Now when it’s our turn to deliver, I don’t resent it at all. In fact, I take pride and pleasure in the entire process. As with many aspects of a sustainable life, it’s less convenient than going to the grocery store and throwing a gallon of thin, dead milk into a shopping cart – but holy wow, is it ever worth it!

And now, the punchline:

After about 6 months on Simvastatin, I decided I wanted nothing to do with that drug. I was convinced my cholesterol was a result not only of genetics and a diet high in processed foods, but also a relatively sedentary lifestyle. I started going to yoga in the winter, and I bought a bicycle for warmer weather.

We started a backyard chicken flock for fresh, healthy eggs and filled up a 2,000 square-foot garden with vegetables.

We still indulge now and then in take-out or eating out, and there is usually something snacky in the house that’s not completely healthy… but we made a significant shift in lifestyles.

When I went in for my next bloodwork, my doctor (whom I adore) nodded approvingly at my cholesterol statistics. They were in the low-normal range! I grinned before telling him, “that’s funny, because I started eating meat again. And I’m drinking whole milk all the time.”

He nodded, and got a contemplative look on his face.

I paused, knowing he might not approve of me taking myself off the Simvastatin, but I told him anyhow. He got an exasperated look on his face at first, but it passed quickly. We talked it over, and he agreed eating fast food, frozen dinners and other highly-processed foods were likely the culprit.

I also have a sneaking suspicion the gluten allergy was causing an inflammatory effect that was elevating my cholesterol, too, but I can’t prove it.

Point being this: I went from a skim-milk-drinking vegetarian with dangerously high cholesterol to a a gluten-free, whole-milk-drinking carnivore and my cholesterol dropped 100 points in less than a year. Pretty amazing stuff!

All of this convinces me we need whole, natural foods that are right for our own bodies. Doctors and other medical professionals can give us excellent advice and help us test for allergies and sensitivities, but ultimately, we are responsible for our own health.

For me, that means eating as much healthy food as we can manage, and staying abreast of the current research regarding healthy food and food politics.

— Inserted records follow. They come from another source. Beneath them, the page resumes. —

import Summits.CriticalPhenomena.PercolationContinuityZ3.Theorems.PercNearOneGluingNoHeavyLowerTailKNGoodGCThreeMultiForced
import HarnessLib

/-!
# GC₃ for ANY NUMBER of pendant-star children — the m-star gluing inequality (`NoHeavyLowerTail` cell, stmt-CriticalPhenomena-4575;
# prover `prim-hp-2`, gen 14; memo MEMO-gen14 §7, THEOREM A)

Support file (`--supports stmt-CriticalPhenomena-4575`).  No definitions, no named facts, no sorries.

* `KNGoodGC3Multi.agood_forced_multi_sorted` — with `W_B` the star-forced weight function of an observer `o` whose children `B` are pendant stars
  into `A = {a₁,a₂,a₃}` (relays labelled by reliability in the core `G ∖ o ∖ B`), and `j ∈ A` satisfying the single row `μ_{G∖o}(j b) ≤ μ_{G∖o}(a₁ b)`:
  `μ_{W_B}(j b) ≤ μ_{W_B}(o b) + Σ_W μ_{W_B}(C(o) = W)·min_a μ_{W_B}(a b off W)`.
  Proof = memo §7: `forcedMerge_exists` (merged one-layer star), `KNGoodGC3.agood_threePort_ge` (eight-term expansion), `multiStar_row` (world
  form of the row over the |B| stars), `hairIneq_middle_multi` / `hairIneq_top_multi` + degeneracy bounds, `gc3_middle_arith` / `gc3_top_arith`;
  bottom case termwise.
[cite: KozmaNitzan2024, Thms. 4–5 (pp. 12–14), Lemma 5 (p. 13); VandenbergHaggstromKahn2005, Thm. 1.5 (p. 7)]
-/

noncomputable section

namespace Summit.CriticalPhenomena.PercolationContinuityZ3.Theorems

open MeasureTheory Set Literature.Probability.LatticeModels Literature.Probability.Percolation
open scoped Classical BigOperators

variable {n : ℕ}

namespace KNGoodGC3Multi

open ChampionStability KNGoodAux KNGoodHair KNGoodSeries KNGoodPortFree KNGoodTwoTwo KNGoodGC3 KNSep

Black Chicken Host customers tend to agree! Millie at Real Food for Less Money provides outstanding, healthy, tasty recipes and insightful commentary on food in general. Jill at The Prairie Homestead offers recipes and advice for healthy eating and even has a ton of helpful advice for raising dairy stock. Chaya and Wilson of Pantry Paratus are not only a supplier of Frontier foods and helpful kitchen supplies, but also personalize their inventory with fantastic videos, reviews, commentaries and more.

I’ll say it again – I am so proud to host these folks! We invite you to host with us, as well, to strengthen and expand our community. We’re forming something wonderful.

I know I’ve rambled on a great deal here, but if you’ve stuck with me this long, I have some excellent resources for you, in addition to the customer links above:

Find raw milk in your area

Find local grass-fed meat

FRESH – the movie

GNOWGLINS – an excellent resource for whole foods

Nourished Kitchen – reviving traditional foods

There are so many more great sites and books out there – there are simply too many to list in one post. But we’ll keep at it for you!

We hope you’ll walk with us on the journey.

Contributed to: Real Food Wednesdays, Barn Hop Mondays


6 thoughts on “Fetching the Milk”

  • I came here via Real Food Wednesdays. Really interesting post, and will be checking out the links, so thanks! I wonder have you read “The Vegetarian Myth” by Lierre Keith – if not, I wholly recommend it.

    • Hi Viv! I’m so glad you stopped in! I have not read that book, but I’ll definitely check into it – thanks very much!

  • Great post! Just one more month and I should have a couple of milk cows for my family. I can’t wait and am hoping this will help drop my cholesterol so that my doc will stop telling me I need meds.

    • Wow, Regina, that’s fantastic! Congratulations – I’m really jealous. 🙂 I hope drinking healthy, raw milk lowers your numbers as it did mine. If you’re not eating grass-fed meats, that will also very likely help you, too. Good luck!